import Summits.Parity.GeneralizedHardyLittlewood.Theses.GoldbachSparseBridge

/-! # Glue of the split `SparseToEmpty ⟸ WindowSparse ∧ WindowBridge` (route-Parity-GoldbachSparseBridge)

HAND FILE (decomp-parity lens-5 g6, node «ShortWindowBridge»): proves the route's glue item `SparseToEmptyGlue :
WindowSparse → WindowBridge → SparseToEmpty` BY NAME on the born decls (one line: `WindowBridge` is `SparseExceptions →
WindowSparse → <eventual Goldbach>` and `SparseToEmpty` is `SparseExceptions → <eventual Goldbach>`), and records the
exactness of the split modulo the credited sibling and the trivial converse. [folklore] -/

namespace Summit.Parity.GeneralizedHardyLittlewood.GoldbachSparseBridgeSparseToEmptyGlue

open Summit.Parity.GeneralizedHardyLittlewood.Theses.GoldbachSparseBridge

/-- The glue item, by name. -/
theorem sparseToEmptyGlue_holds : SparseToEmptyGlue := fun hS hW hA => hW hA hS

/-- The parent gives child 2 back (drop the extra hypothesis). -/
theorem windowBridge_of_sparseToEmpty (h : SparseToEmpty) : WindowBridge := fun hA _ => h hA

/-- Exactness of the split modulo the credited sibling `SparseExceptions`: given `A`, the parent is equivalent to
`(WindowSparse → nothing new) ∧ WindowBridge` — precisely, `SparseToEmpty ↔ WindowBridge` once `WindowSparse` holds. -/
theorem sparseToEmpty_iff_windowBridge_of_windowSparse (hS : WindowSparse) : SparseToEmpty ↔ WindowBridge :=
  ⟨windowBridge_of_sparseToEmpty, fun hW => sparseToEmptyGlue_holds hS hW⟩

end Summit.Parity.GeneralizedHardyLittlewood.GoldbachSparseBridgeSparseToEmptyGlue
open Summit.QuantumFields.YangMills.Theorems.Prop7TransplantTwoGen (covBilaplace_two_generation'') in
/-- ★★★ **THE (A-cov) TRANSPLANT ASSEMBLY, BOTH HALVES SPLIT** (v1.1 append, px22 g3 (G1-b) ∕ routeR-w6 g6 ✓ `covBilaplace_two_generation''`): as ✓ `htr_body_of_rows`, with gen-1's flat Laplacian split
`Δ_flat F = F′ + c₁′` (`hFsplit`), the second comparison `hK₂` and the flat identity `hF′` taken on `F′`, the type-1 junk `h := E₁ + c₁•R(Fr)X − K₁ − R(Fr)c₁′`, and gen-1's type-1 number read as
`√Σω²hs(K₁ + R(Fr)c₁′) ≤ H₁`; conclusion = the `htr` body of ✓p677235 at `X`, letter for letter. [cite: Balaban1985BackgroundPropagators, (3.3) p.390, (3.8) p.392, (3.35) p.396; Balaban1985RegularSpaces, (1.36) p.82;
Balaban1984PropagatorsII, (1.9) p.226] -/
theorem htr_body_of_rows'' [DecidableEq (Site P i)] (U : Fin P.d → Site P i → (Matrix (Fin N) (Fin N) ℂ)ˣ) (Fr : Site P i → (Matrix (Fin N) (Fin N) ℂ)ˣ) (C : Set (Site P i))
    (b : Site P i) (μ₀ : Fin P.d) (X : Matrix (Fin N) (Fin N) ℂ)
    (hFr1 : Fr b = 1) (hpole : Fr (torusT P i μ₀ b) = (U μ₀ b)⁻¹)
    (ψ g c₁ c₂ ψt : Site P i → ℝ)
    (hid1 : ∀ z, ∑ ν : Fin P.d, (2 * ψ z - ψ (torusT P i ν z) - ψ ((torusT P i ν).symm z)) = g z + c₁ z)
    (hid2 : ∀ z, ∑ ν : Fin P.d, (2 * g z - g (torusT P i ν z) - g ((torusT P i ν).symm z))
      = ((if z = b.shift μ₀ then (1 : ℝ) else 0) - (if z = b then (1 : ℝ) else 0)) + c₂ z)
    (hψt : ∀ y ∈ C, ψt y = ψ y)
    (F F' c₁' J m E₁ E₂ K₁ K₂ u₁ : Site P i → Matrix (Fin N) (Fin N) ℂ)
    (hE₁ : ∀ z, E₁ z = divB (torusT P i) U (fun μ => covD (torusT P i) U μ (fun y => ψ y • R (Fr y) X)) z
      - (∑ μ : Fin P.d, (2 * ψ z - ψ (torusT P i μ z) - ψ ((torusT P i μ).symm z))) • R (Fr z) X)
    (hE₂ : ∀ z, E₂ z = divB (torusT P i) U (fun μ => covD (torusT P i) U μ (fun y => g y • R (Fr y) X)) z
      - (∑ ν : Fin P.d, (2 * g z - g (torusT P i ν z) - g ((torusT P i ν).symm z))) • R (Fr z) X)
    (hK₁ : ∀ z, K₁ z = divB (torusT P i) U (fun μ => covD (torusT P i) U μ (fun y => R (Fr y) (F y))) z
      - R (Fr z) (∑ μ : Fin P.d, ((F z - F (torusT P i μ z)) + (F z - F ((torusT P i μ).symm z)))))
    (hFsplit : ∀ z, (∑ μ : Fin P.d, ((F z - F (torusT P i μ z)) + (F z - F ((torusT P i μ).symm z)))) = F' z + c₁' z)
    (hK₂ : ∀ z, K₂ z = divB (torusT P i) U (fun μ => covD (torusT P i) U μ (fun y => R (Fr y) (F' y))) z
      - R (Fr z) (∑ ν : Fin P.d, ((F' z - F' (torusT P i ν z)) + (F' z - F' ((torusT P i ν).symm z)))))
    (hF' : ∀ z, (∑ ν : Fin P.d, ((F' z - F' (torusT P i ν z)) + (F' z - F' ((torusT P i ν).symm z)))) = J z - m z)
    (hJ : ∀ z, R (Fr z) (J z) = E₂ z)
    (hm : ∀ z ∉ C, m z = 0)
    (hu₁ : ∀ y ∈ C, u₁ y = R (Fr y) (F y))
    (ω : Site P i → ℝ) {W A κ N2₀ N2₁ N3₀ N3₁ N4₀ N4₁ H₀ H₁ S₀ S₁ : ℝ}
    (hN2₀ : ∑ z, Real.sqrt (∑ j : Fin N, ∑ k : Fin N, ‖(divB (torusT P i) U (fun μ => covD (torusT P i) U μ (fun y => ψ y • R (Fr y) X)) z) j k‖ ^ 2) ≤ N2₀)
    (hN2₁ : ∑ z, Real.sqrt (∑ j : Fin N, ∑ k : Fin N, ‖(divB (torusT P i) U (fun μ => covD (torusT P i) U μ (fun y => R (Fr y) (F y))) z) j k‖ ^ 2) ≤ N2₁)
    (hN3₀ : ∑ z, Real.sqrt (∑ j : Fin N, ∑ k : Fin N, ‖(divB (torusT P i) U (fun μ => covD (torusT P i) U μ (fun y => ψt y • R (Fr y) X)) z) j k‖ ^ 2) ≤ N3₀)
    (hN3₁ : ∑ z, Real.sqrt (∑ j : Fin N, ∑ k : Fin N, ‖(divB (torusT P i) U (fun μ => covD (torusT P i) U μ u₁) z) j k‖ ^ 2) ≤ N3₁)
    (hN4₀ : Real.sqrt (∑ z, ω z ^ 2 * ∑ j : Fin N, ∑ k : Fin N, ‖(divB (torusT P i) U (fun μ => covD (torusT P i) U μ (fun y => ψt y • R (Fr y) X)) z) j k‖ ^ 2) ≤ N4₀)
    (hN4₁ : Real.sqrt (∑ z, ω z ^ 2 * ∑ j : Fin N, ∑ k : Fin N, ‖(divB (torusT P i) U (fun μ => covD (torusT P i) U μ u₁) z) j k‖ ^ 2) ≤ N4₁)
    (hH₀ : Real.sqrt (∑ z, ω z ^ 2 * ∑ j : Fin N, ∑ k : Fin N, ‖(E₁ z + c₁ z • R (Fr z) X) j k‖ ^ 2) ≤ H₀)
    (hH₁ : Real.sqrt (∑ z, ω z ^ 2 * ∑ j : Fin N, ∑ k : Fin N, ‖(K₁ z + R (Fr z) (c₁' z)) j k‖ ^ 2) ≤ H₁)
    (hS₀ : Real.sqrt (∑ z, ω z ^ 2 * ∑ j : Fin N, ∑ k : Fin N, ‖(c₂ z • R (Fr z) X) j k‖ ^ 2) ≤ S₀)
    (hS₁ : Real.sqrt (∑ z, ω z ^ 2 * ∑ j : Fin N, ∑ k : Fin N, ‖(K₂ z) j k‖ ^ 2) ≤ S₁)
    (htot : W * (3 * 0) + (N2₀ + N2₁) + (N3₀ + N3₁) + W * (3 * (N4₀ + N4₁)) + W * (3 * (H₀ + H₁) + 5 * A * (S₀ + S₁))
      ≤ κ * Real.sqrt (∑ j : Fin N, ∑ k : Fin N, ‖X j k‖ ^ 2)) :
    ∃ (V h s : Site P i → Matrix (Fin N) (Fin N) ℂ) (χ : Site P i → ℝ) (u : Site P i → Matrix (Fin N) (Fin N) ℂ) (Nh N₂ N₃ N₄ H S : ℝ),
      (∀ z ∉ C, divB (torusT P i) U (fun κ' => covD (torusT P i) U κ'
        (fun y => divB (torusT P i) U (fun ν => covD (torusT P i) U ν V) y)) z
          = ((if z = torusT P i μ₀ b then R (U μ₀ b)⁻¹ X else 0) - (if z = b then X else 0))
            + (divB (torusT P i) U (fun κ' => covD (torusT P i) U κ' h) z + s z)) ∧
      (∀ y ∈ C, u y = χ y • V y) ∧
      Real.sqrt (∑ z, ω z ^ 2 * ∑ j : Fin N, ∑ k : Fin N,
        ‖(divB (torusT P i) U (fun κ' => covD (torusT P i) U κ' (fun y => (1 - χ y) • V y)) z) j k‖ ^ 2) ≤ Nh ∧
      ∑ z, Real.sqrt (∑ j : Fin N, ∑ k : Fin N, ‖(divB (torusT P i) U (fun κ' => covD (torusT P i) U κ' (fun y => χ y • V y)) z) j k‖ ^ 2) ≤ N₂ ∧
      ∑ z, Real.sqrt (∑ j : Fin N, ∑ k : Fin N, ‖(divB (torusT P i) U (fun κ' => covD (torusT P i) U κ' u) z) j k‖ ^ 2) ≤ N₃ ∧
      Real.sqrt (∑ z, ω z ^ 2 * ∑ j : Fin N, ∑ k : Fin N, ‖(divB (torusT P i) U (fun κ' => covD (torusT P i) U κ' u) z) j k‖ ^ 2) ≤ N₄ ∧
      Real.sqrt (∑ z, ω z ^ 2 * ∑ j : Fin N, ∑ k : Fin N, ‖(h z) j k‖ ^ 2) ≤ H ∧
      Real.sqrt (∑ z, ω z ^ 2 * ∑ j : Fin N, ∑ k : Fin N, ‖(s z) j k‖ ^ 2) ≤ S ∧
      W * (3 * Nh) + N₂ + N₃ + W * (3 * N₄) + W * (3 * H + 5 * A * S) ≤ κ * Real.sqrt (∑ j : Fin N, ∑ k : Fin N, ‖X j k‖ ^ 2) := by
  refine ⟨fun z => ψ z • R (Fr z) X - R (Fr z) (F z), fun z => E₁ z + c₁ z • R (Fr z) X - K₁ z - R (Fr z) (c₁' z), fun z => c₂ z • R (Fr z) X - K₂ z, fun _ => 1,
    fun z => ψt z • R (Fr z) X - u₁ z, 0, N2₀ + N2₁, N3₀ + N3₁, N4₀ + N4₁, H₀ + H₁, S₀ + S₁, ?_, ?_, ?_, ?_, ?_, ?_, ?_, ?_, htot⟩
  · intro z hz
    beta_reduce
    have hID := covBilaplace_two_generation'' U Fr ψ g c₁ X F F' c₁' J m E₁ E₂ K₁ K₂ hid1 hE₁ hE₂ hK₁ hFsplit hK₂ hF' hJ z
    rw [hID, hid2 z, dipole_smul_R_eq U Fr b μ₀ hFr1 hpole X (c₂ z) z, hm z hz, B9Eq39Adjoint.R_zero, add_zero]
    generalize ((if z = torusT P i μ₀ b then R (U μ₀ b)⁻¹ X else 0) - (if z = b then X else 0)) = D₁
    generalize divB (torusT P i) U (fun κ' => covD (torusT P i) U κ' (fun y => E₁ y + c₁ y • R (Fr y) X - K₁ y - R (Fr y) (c₁' y))) z = D₂
    generalize c₂ z • R (Fr z) X = D₃
    generalize K₂ z = D₄
    abel
  · intro y hy
    show ψt y • R (Fr y) X - u₁ y = (1 : ℝ) • (ψ y • R (Fr y) X - R (Fr y) (F y))
    rw [one_smul, hψt y hy, hu₁ y hy]
  · have e : (fun y => ((1 : ℝ) - (fun _ : Site P i => (1 : ℝ)) y) • (ψ y • R (Fr y) X - R (Fr y) (F y))) = fun _ : Site P i => (0 : Matrix (Fin N) (Fin N) ℂ) :=
      funext fun y => by simp only [sub_self, zero_smul]
    rw [e]
    simp only [covLaplace_zero, Matrix.zero_apply, norm_zero, ne_eq, OfNat.ofNat_ne_zero, not_false_eq_true, zero_pow, Finset.sum_const_zero, mul_zero,
      Real.sqrt_zero, le_refl]
  · have e : (fun y => (fun _ : Site P i => (1 : ℝ)) y • (ψ y • R (Fr y) X - R (Fr y) (F y))) = fun y => ψ y • R (Fr y) X - R (Fr y) (F y) :=
      funext fun y => by simp only [one_smul]
    rw [e]
    exact (sum_sqrt_hs_covLaplace_sub_le (U := U) (fun y => ψ y • R (Fr y) X) (fun y => R (Fr y) (F y))).trans (add_le_add hN2₀ hN2₁)
  · exact (sum_sqrt_hs_covLaplace_sub_le (U := U) (fun y => ψt y • R (Fr y) X) u₁).trans (add_le_add hN3₀ hN3₁)
  · exact (sqrt_weighted_hs_covLaplace_sub_le U ω (fun y => ψt y • R (Fr y) X) u₁).trans (add_le_add hN4₀ hN4₁)
  · -- `H`: `h = (E₁ + c₁•RX) − (K₁ + R(Fr)c₁′)` up to associativity
    beta_reduce
    have e : ∀ z, E₁ z + c₁ z • R (Fr z) X - K₁ z - R (Fr z) (c₁' z) = (E₁ z + c₁ z • R (Fr z) X) - (K₁ z + R (Fr z) (c₁' z)) := fun z => by abel
    simp only [e]
    exact (sqrt_weighted_hs_sub_le ω (fun z => E₁ z + c₁ z • R (Fr z) X) (fun z => K₁ z + R (Fr z) (c₁' z))).trans (add_le_add hH₀ hH₁)
  · exact (sqrt_weighted_hs_sub_le ω (fun z => c₂ z • R (Fr z) X) K₂).trans (add_le_add hS₀ hS₁)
* * * * *
> About this exercise
Look above for the line holding "N, ‖X j k‖ ^ 2))" and the line holding "j k‖ ^ 2) ≤ Nh ∧", then output exactly those two lines and every line between them, nothing more.

> Answer to this task
      ≤ κ * Real.sqrt (∑ j : Fin N, ∑ k : Fin N, ‖X j k‖ ^ 2)) :
    ∃ (V h s : Site P i → Matrix (Fin N) (Fin N) ℂ) (χ : Site P i → ℝ) (u : Site P i → Matrix (Fin N) (Fin N) ℂ) (Nh N₂ N₃ N₄ H S : ℝ),
      (∀ z ∉ C, divB (torusT P i) U (fun κ' => covD (torusT P i) U κ'
        (fun y => divB (torusT P i) U (fun ν => covD (torusT P i) U ν V) y)) z
          = ((if z = torusT P i μ₀ b then R (U μ₀ b)⁻¹ X else 0) - (if z = b then X else 0))
            + (divB (torusT P i) U (fun κ' => covD (torusT P i) U κ' h) z + s z)) ∧
      (∀ y ∈ C, u y = χ y • V y) ∧
      Real.sqrt (∑ z, ω z ^ 2 * ∑ j : Fin N, ∑ k : Fin N,
        ‖(divB (torusT P i) U (fun κ' => covD (torusT P i) U κ' (fun y => (1 - χ y) • V y)) z) j k‖ ^ 2) ≤ Nh ∧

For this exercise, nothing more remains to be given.